Присутствие мертвого тела в Дункельбурге будоражило неокрепшее воображение молодого хозяина. Вечерами я велел Марселю вести дела в моей комнате, будто бы желал разобраться во всех нюансах, которые не переставали быть для меня чем-то запредельным, а потом играл с ним в шахматы и расспрашивал о покойном отце, ведь почти ничего о нем не знал. Оказывается, пока я постоянно сидел на одном месте в библиотеке, углубившись в изучение очередного шедевра, Радиш вел бурную ночную жизнь. Он занимался охотой, имея великолепное зрение, каким обладают только хищные звери, устраивал скачки на самых непокорных жеребцах, доставленных ему из восточных степей, бесконечно с кем-то спорил на политические темы и затевал драки в случае, если некто отваживался не разделять его мнения. Особенно старый граф любил упиваться на рассвете в близлежащей таверне и проклинать весь мир, чем неоднократно наводил на себя праведный гнев отца Гектора. Они совсем не ладили друг с другом, и появление последнего в Дункельбурге было обусловлено лишь тем, что моя мать – женщина, которая произвела меня на свет, – завещала Радишу изменить свои взгляды и принять христианство: к слову сказать, однажды он даже заключил пари, что не пожелает исповедоваться, когда пробьет его последний час. Священник, придя в ужас, умолял графа отдать будущего наследника под монастырскую опеку, но тот был непреклонен. Да, пускай в сыне он действительно не нуждался – до поры, до времени, но раз уж ребенок все-таки обременил его жизнь, никакой религии здесь навязывать не следует. Так, волею родителя я оказался в семье бедняков. Но настал момент, когда Радишу пришлось вспомнить о моем существовании, и он раскошелился, чтобы впоследствии требовать от меня почтения, преданности и заботы.
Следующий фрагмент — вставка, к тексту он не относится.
import Summits.HubbardSuperconductivity.HubbardSuperconductivity.Theorems.AnisotropyChordTransferFibre3FinXBSym

/-!
# Route `AnisotropyChord` / H0 rotor rung: FIN exact-block row-`N₁` certificate at `L = 23` — cell facts, part `t`

Kernel facts `xbCellAny 23 (49/50) la lb c = true` (via the symmetric-table evaluator `xbCellAnyW` of `…FinXBSym`: `rw [← xbCellAnyW_eq]; decide +kernel`, zero data) for 2 λ-cells of the per-`L` cover
(`…FinXBCover.xbCheck`; cell design: p3 g5 scratch `xb_design.py`, float mirror `xb_mirror.py`); assembled in `…FinXBTwentyThree`.
Prover seat `hubbard-h0-rotor-p3` g5; helper for piece A = stmt-HubbardSuperconductivity-23918 of rung 19089 (`--supports`, helper class).
WHAT THIS IS NOT: nothing here proves superconductivity in the Hubbard model (rotor TARGET as worded stays FALSE, g15 verdict); kernel facts for the FIN certificate of ONE hypothesis (row `N₁`) of ONE conditional reduction.  Tree imports only; no sorry, no new axioms.
-/

set_option linter.dupNamespace false

namespace Summit.HubbardSuperconductivity.HubbardSuperconductivity.Theorems.AnisotropyChord.Transfer.Fibre3

namespace FinXB

set_option maxHeartbeats 4000000 in
/-- kernel fact: cell 53 at `L = 23` (certified, c = (11/20 : ℚ)). [folklore] -/
theorem xb23_53 : xbCellAny 23 (49/50 : ℚ) 1068929677313423 1133065457952229 (11/20 : ℚ) = true := by
  rw [← xbCellAnyW_eq]
  decide +kernel

set_option maxHeartbeats 4000000 in
/-- kernel fact: cell 54 at `L = 23` (certified, c = (11/20 : ℚ)). [folklore] -/
theorem xb23_54 : xbCellAny 23 (49/50 : ℚ) 1133065457952229 1201049385429363 (11/20 : ℚ) = true := by
  rw [← xbCellAnyW_eq]
  decide +kernel

end FinXB

end Summit.HubbardSuperconductivity.HubbardSuperconductivity.Theorems.AnisotropyChord.Transfer.Fibre3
Оставив замок на Хоффера, мы начали свой долгий путь почти сразу же после праздника, так что ни Хаймнер, ни Гектор, к счастью, не успели исследовать весь Дункельбург и попасться в какую-нибудь жуткую ловушку или зеркальный лабиринт, которыми полнились старинные замки наших суровых предшественников, о чем я, грешным делом, немного пожалел – настолько мне хотелось избежать предстоящей дороги. Весь январь наша компания пересекала границы королевств, земель и регионов. Только в первых числах следующего месяца Марсель взволнованно объявил, что мы прибыли на родину моего славного пращура, а также всяческих легенд и преданий о нечистой силе, над которыми мы с Хаймнером нередко смеялись во весь голос.